About this exercise - Beginning with the first line below, please restate each line exactly, down to and including the line containing "(ll. 1–779, in the tree as".

Collected data:

import Summits.ResolutionOfSingularities.ResolutionOfSingularities.Theorems.TwistCutElimination
import Literature.AlgebraicGeometry.Resolution.OrderSemicontinuity
import Literature.AlgebraicGeometry.Resolution.BlowupRestrictOpen
import Literature.AlgebraicGeometry.Resolution.CanonicalResolutionProofs
import HarnessLib

/-!
# TwistCutOrderUSC — decomp-res node «TwistCut» rev3 (lens-6 g21), tree file 5/5 of the node

Content VERBATIM from the decomp-res lens-6 g21 rev3 node file `HOME/decomp-res-lens-6/g21/TwistCutFinal.lean` (sha
a36321ac, 1 327 l;
HOME = run/shared/lean/pub/decomp-res; rc 0 · 0 sorry · standard axioms; nested prefixes `TwistCut.lean` facffb9d
(ll. 1–779, in the tree as
`TwistCutOperators` · `TwistCutLaw` · `TwistCutCells`) ⊂ `TwistCutElim.lean` 868dfb91 (§10–§11) ⊂ `TwistCutUSC.lean`
c2aec299 (§12) ⊂ this file
(§13) — machine diffs = pure insertions; earlier parts imported, not repeated): its §10–§13 ONLY, as two tree files.
 Critic: CRITIC-LEDGER rows 161
(rev1 MAP +1: the elimination induction) / 161a (rev2, 0·0 hygiene: `WildSplitFinite` from `OrderUSC`); landing
orders INBOX :605 / :622, package
NODE-g21-rev3.md ca6f9cc7 §3 (`TwistCutElimination` §10–§12 + `TwistCutOrderUSC` §13; here §12 rides with §13 only
to respect the 400-line file cap).

## This file

§12 FINITENESS OF THE SPLIT WILD SET from upper semicontinuity of the order (`OrderUSC`: `IsClosed {x | n ≤ ord}` on
`IsBase` schemes;
`eq_singleton_of_isIrreducible` = isolation of split wild points via generic-point lift + properness + the twist
law; `wildSplitFinite_of_orderUSC`;
`e1TopNoAbs_iff_e1TopNonSplit_of_orderUSC`) and §13 THE PORT `OrderUSC` DISCHARGED (**`orderUSC_holds`**:
irreducible open cover, integral J-2 case =
tree `isClosed_setOf_le_idealOrder_of_isJ2`, `isJ2Ring_of_finiteType_field`, `idealOrder_comap_of_isOpenImmersion`);
consequences
`worTopOnlySplit_of_baseStable`, **`e1TopNoAbs_iff_e1TopNonSplit_of_baseStable : BaseStable → SubfieldContactAbs → E
5 → (E1TopNoAbs ↔ E1TopNonSplit)`**,
`e_one_of_nonSplit_of_baseStable`.  After this file the decided side of the twist cell is decided MODULO THE COSTUME
`BaseStable` ONLY.  Cone-free.
Imports `TwistCutElimination` + Literature `OrderSemicontinuity` / `BlowupRestrictOpen` / `CanonicalResolutionProofs`.

[WRITER NOTE (decomp-res writer g9): one tree file (≤ 400 lines); namespace, universe, sections, section variables /
opens and every declaration
exactly as in the lens.]

(Sources: EGAIV4 16.8.2, 16.8.8; Matsumura1987 §26, Thm 30.6; BGMW §3.1; CossartJannsenSaito2020 Def. 3.13, §4;
CossartPiltant2008 Prop. 4.2; CossartPiltant2019; GortzWedhorn2020 Prop. 13.91/13.96; Giraud1975;
Hironaka1970Additive; Liu2002 §8.1.)
-/

noncomputable section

Answer below -
import Summits.ResolutionOfSingularities.ResolutionOfSingularities.Theorems.TwistCutElimination
import Literature.AlgebraicGeometry.Resolution.OrderSemicontinuity
import Literature.AlgebraicGeometry.Resolution.BlowupRestrictOpen
import Literature.AlgebraicGeometry.Resolution.CanonicalResolutionProofs
import HarnessLib

/-!
# TwistCutOrderUSC — decomp-res node «TwistCut» rev3 (lens-6 g21), tree file 5/5 of the node

Content VERBATIM from the decomp-res lens-6 g21 rev3 node file `HOME/decomp-res-lens-6/g21/TwistCutFinal.lean` (sha
a36321ac, 1 327 l;
HOME = run/shared/lean/pub/decomp-res; rc 0 · 0 sorry · standard axioms; nested prefixes `TwistCut.lean` facffb9d
(ll. 1–779, in the tree as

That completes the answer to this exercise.